• WORK INSTRUCTION: Work out how many lines below contain the word "Ventures", then give that number alone.

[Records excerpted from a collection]
import Mathlib

/-!
# T5DoublingBlock — the block identity of (N4.3.P1) and the hyperbolic check in `U(1,1)`

Kernel form of the CLAIM inside (N4.3.P1) of route/T5-N4-p5.md (owner p5), the bounce answer
to ref-2 N-T5N4.1 / ref-4 T5-R4-N4.3-1 (absolute convergence of the archimedean doubling zeta
integral on the half-plane `Re s ≥ 1/2`): for `x = i(g, 1)` in the doubled group, written in
blocks with respect to `W_n = Y_n ⊕ Y_n^∇`, the bottom block row is `(C D) = ((g−1)/2, (g+1)/2)`
and
  `C C* + D D* = ((g−1)(g−1)* + (g+1)(g+1)*)/4 = (1 + g g*)/2`,
so that `|a(i(g,1))|^{-2} = det((1 + g g*)/2)`; and in the model of one hyperbolic plane
(`U(1,1)` for the form `diag(1, −1)`, `g = a_t = [[cosh t, sinh t],[sinh t, cosh t]]`)
  `det((1 + a_t a_tᵀ)/2) = cosh² t`, i.e. `|a(i(a_t,1))| = 1/cosh t`
— p5's text checks this numerically at `t = 0, 0.5, 1, 2, 4`; here it is an exact identity.

Contents (Mathlib only):
* `star_block_identity` — `(g−1)(g−1)* + (g+1)(g+1)* = 2(1 + g g*)` in any `*`-ring;
* `halves_block_identity` — `C C* + D D* = (1/2)(1 + g g*)` for square complex matrices;
* `hyperbolic t` — the matrix `a_t`; `hyperbolic_mem_U11` (`a_tᵀ J a_t = J`);
* `half_one_add_hyperbolic_mul_transpose` — `(1/2)(1 + a_t a_tᵀ) = [[cosh² t, sinh t cosh t],
  [sinh t cosh t, cosh² t]]`; `det_half_one_add_hyperbolic` — its determinant is `cosh² t`;
* `one_le_det_half_one_add_hyperbolic`, `det_half_one_add_hyperbolic_eq_one_iff` — `≥ 1`, with
  equality iff `t = 0` (the «equality iff `g ∈ K_W`» clause in the rank-one model);
* `abs_a_hyperbolic` — `det(...)^{-1/2} = 1/cosh t`, and `rpow_neg_le_one_of_one_le` — the
  dominating bound `|a|^{Re s − 1/2} ≤ 1` for `Re s ≥ 1/2`.
The Cartan-decomposition step of the CLAIM for general `g ∈ U(W)(ℝ)` is not formalised.
-/

namespace Summit.Ventures.HodgeRepro2.T5DoublingBlock

open Matrix Real

/-- **The block identity in any `*`-ring.** `(g−1)(g−1)* + (g+1)(g+1)* = 2(1 + g g*)`. -/
theorem star_block_identity {R : Type*} [Ring R] [StarRing R] (g : R) :
    (g - 1) * star (g - 1) + (g + 1) * star (g + 1) = 2 * (1 + g * star g) := by
  simp only [star_sub, star_add, star_one]
  noncomm_ring

/-- **The halves.** For a square complex matrix `g`, with `C = (g − 1)/2` and `D = (g + 1)/2`:
`C Cᴴ + D Dᴴ = (1/2)(1 + g gᴴ)`. -/
theorem halves_block_identity {n : Type*} [Fintype n] [DecidableEq n] (g : Matrix n n ℂ) :
    ((1 / 2 : ℂ) • (g - 1)) * ((1 / 2 : ℂ) • (g - 1))ᴴ
        + ((1 / 2 : ℂ) • (g + 1)) * ((1 / 2 : ℂ) • (g + 1))ᴴ
      = (1 / 2 : ℂ) • (1 + g * gᴴ) := by
  have hstar : star (1 / 2 : ℂ) = 1 / 2 := by simp
  have key : (g - 1) * (g - 1)ᴴ + (g + 1) * (g + 1)ᴴ = (1 + g * gᴴ) + (1 + g * gᴴ) := by
    simp only [Matrix.conjTranspose_sub, Matrix.conjTranspose_add, Matrix.conjTranspose_one]
    noncomm_ring
  simp only [Matrix.conjTranspose_smul, hstar, Matrix.smul_mul, Matrix.mul_smul, smul_smul]
  rw [← smul_add, key, smul_add, ← add_smul]
  norm_num

/-- The hyperbolic element `a_t = [[cosh t, sinh t],[sinh t, cosh t]]` of `U(1,1)` (the form
`diag(1, −1)`), the one-parameter subgroup `A⁺` of the Cartan decomposition in the model of one
hyperbolic plane. -/
noncomputable def hyperbolic (t : ℝ) : Matrix (Fin 2) (Fin 2) ℝ :=
  !![Real.cosh t, Real.sinh t; Real.sinh t, Real.cosh t]

/-- The hermitian form of signature `(1,1)`: `J = diag(1, −1)`. -/
def J : Matrix (Fin 2) (Fin 2) ℝ := !![1, 0; 0, -1]

/-- `a_t` is symmetric. -/
theorem hyperbolic_transpose (t : ℝ) : (hyperbolic t)ᵀ = hyperbolic t := by
  ext i j
  fin_cases i <;> fin_cases j <;> simp [hyperbolic]

/-- **`a_t ∈ U(1,1)`:** `a_tᵀ J a_t = J`. -/
theorem hyperbolic_mem_U11 (t : ℝ) : (hyperbolic t)ᵀ * J * hyperbolic t = J := by
  rw [hyperbolic_transpose]
  ext i j
  have h := Real.cosh_sq_sub_sinh_sq t
  fin_cases i <;> fin_cases j <;>
    simp [hyperbolic, J, Matrix.mul_apply, Fin.sum_univ_two] <;> nlinarith [h]

/-- **The matrix `(1/2)(1 + a_t a_tᵀ)`** is `[[cosh² t, sinh t cosh t],[sinh t cosh t, cosh² t]]`. -/
theorem half_one_add_hyperbolic_mul_transpose (t : ℝ) :
    (1 / 2 : ℝ) • (1 + hyperbolic t * (hyperbolic t)ᵀ)
      = !![Real.cosh t ^ 2, Real.sinh t * Real.cosh t;
           Real.sinh t * Real.cosh t, Real.cosh t ^ 2] := by
  rw [hyperbolic_transpose]
  ext i j
  have h := Real.cosh_sq_sub_sinh_sq t
  fin_cases i <;> fin_cases j <;> simp [hyperbolic] <;> nlinarith [h]

/-- **`det((1 + a_t a_tᵀ)/2) = cosh² t`** — the exact form of p5's numerical check
(`|a(i(a_t,1))| = 1/cosh t` at `t = 0, 0.5, 1, 2, 4`). -/
theorem det_half_one_add_hyperbolic (t : ℝ) :
    ((1 / 2 : ℝ) • (1 + hyperbolic t * (hyperbolic t)ᵀ)).det = Real.cosh t ^ 2 := by
  rw [half_one_add_hyperbolic_mul_transpose, Matrix.det_fin_two_of]
  have h := Real.cosh_sq_sub_sinh_sq t
  nlinarith [h]

/-- `det((1 + a_t a_tᵀ)/2) ≥ 1`. -/
theorem one_le_det_half_one_add_hyperbolic (t : ℝ) :
    1 ≤ ((1 / 2 : ℝ) • (1 + hyperbolic t * (hyperbolic t)ᵀ)).det := by
  rw [det_half_one_add_hyperbolic]
  have := Real.one_le_cosh t
  nlinarith

/-- `det((1 + a_t a_tᵀ)/2) = 1` iff `t = 0` (iff `a_t = 1 ∈ K_W`). -/
theorem det_half_one_add_hyperbolic_eq_one_iff (t : ℝ) :
    ((1 / 2 : ℝ) • (1 + hyperbolic t * (hyperbolic t)ᵀ)).det = 1 ↔ t = 0 := by
  rw [det_half_one_add_hyperbolic]
  constructor
  · intro h
    have h1 := Real.one_le_cosh t
    have h2 : Real.sinh t ^ 2 = 0 := by nlinarith [Real.cosh_sq_sub_sinh_sq t]
    have h3 : Real.sinh t = 0 := pow_eq_zero_iff two_ne_zero |>.mp h2
    exact Real.sinh_eq_zero.mp h3
  · rintro rfl
    simp

/-- **`|a(i(a_t,1))| = det(...)^{-1/2} = 1/cosh t`.** -/
theorem abs_a_hyperbolic (t : ℝ) :
    ((1 / 2 : ℝ) • (1 + hyperbolic t * (hyperbolic t)ᵀ)).det ^ (-(1 / 2 : ℝ))
      = 1 / Real.cosh t := by
  rw [det_half_one_add_hyperbolic]
  have hc : 0 < Real.cosh t := Real.cosh_pos t
  rw [← Real.rpow_natCast, ← Real.rpow_mul hc.le]
  norm_num
  rw [Real.rpow_neg_one]

/-- **The dominating bound.** For `Δ ≥ 1` and `x ≥ 0`: `Δ^{-x} ≤ 1`
(with `Δ = det((1 + g g*)/2)` and `x = (Re s − 1/2)/2`: `|a(i(g,1))|^{Re s − 1/2} ≤ 1` on
`Re s ≥ 1/2`). -/
theorem rpow_neg_le_one_of_one_le {Δ x : ℝ} (hΔ : 1 ≤ Δ) (hx : 0 ≤ x) : Δ ^ (-x) ≤ 1 :=
  Real.rpow_le_one_of_one_le_of_nonpos hΔ (by linarith)

/-- **The `ε`-neighbourhood bound.** For `Δ ≥ 1` and `0 ≤ y ≤ ε/2`: `Δ^{y} ≤ Δ^{ε/2}`
(with `y = (Re s − 1/2)_-`-type exponents: `|a|^{Re s − 1/2} ≤ Δ^{ε/2}` for `Re s ≥ 1/2 − ε`). -/
theorem rpow_le_rpow_of_one_le {Δ y ε : ℝ} (hΔ : 1 ≤ Δ) (hy : y ≤ ε / 2) : Δ ^ y ≤ Δ ^ (ε / 2) :=
  Real.rpow_le_rpow_of_exponent_le hΔ hy

/-- In the hyperbolic model, `Δ^{ε/2} = (cosh t)^ε`. -/
theorem det_half_one_add_hyperbolic_rpow (t ε : ℝ) :
    ((1 / 2 : ℝ) • (1 + hyperbolic t * (hyperbolic t)ᵀ)).det ^ (ε / 2) = Real.cosh t ^ ε := by
  rw [det_half_one_add_hyperbolic]
  have hc : 0 < Real.cosh t := Real.cosh_pos t
  rw [← Real.rpow_natCast, ← Real.rpow_mul hc.le]
  congr 1
  push_cast
  ring

end Summit.Ventures.HodgeRepro2.T5DoublingBlock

• RESULT FOR THIS TASK: 2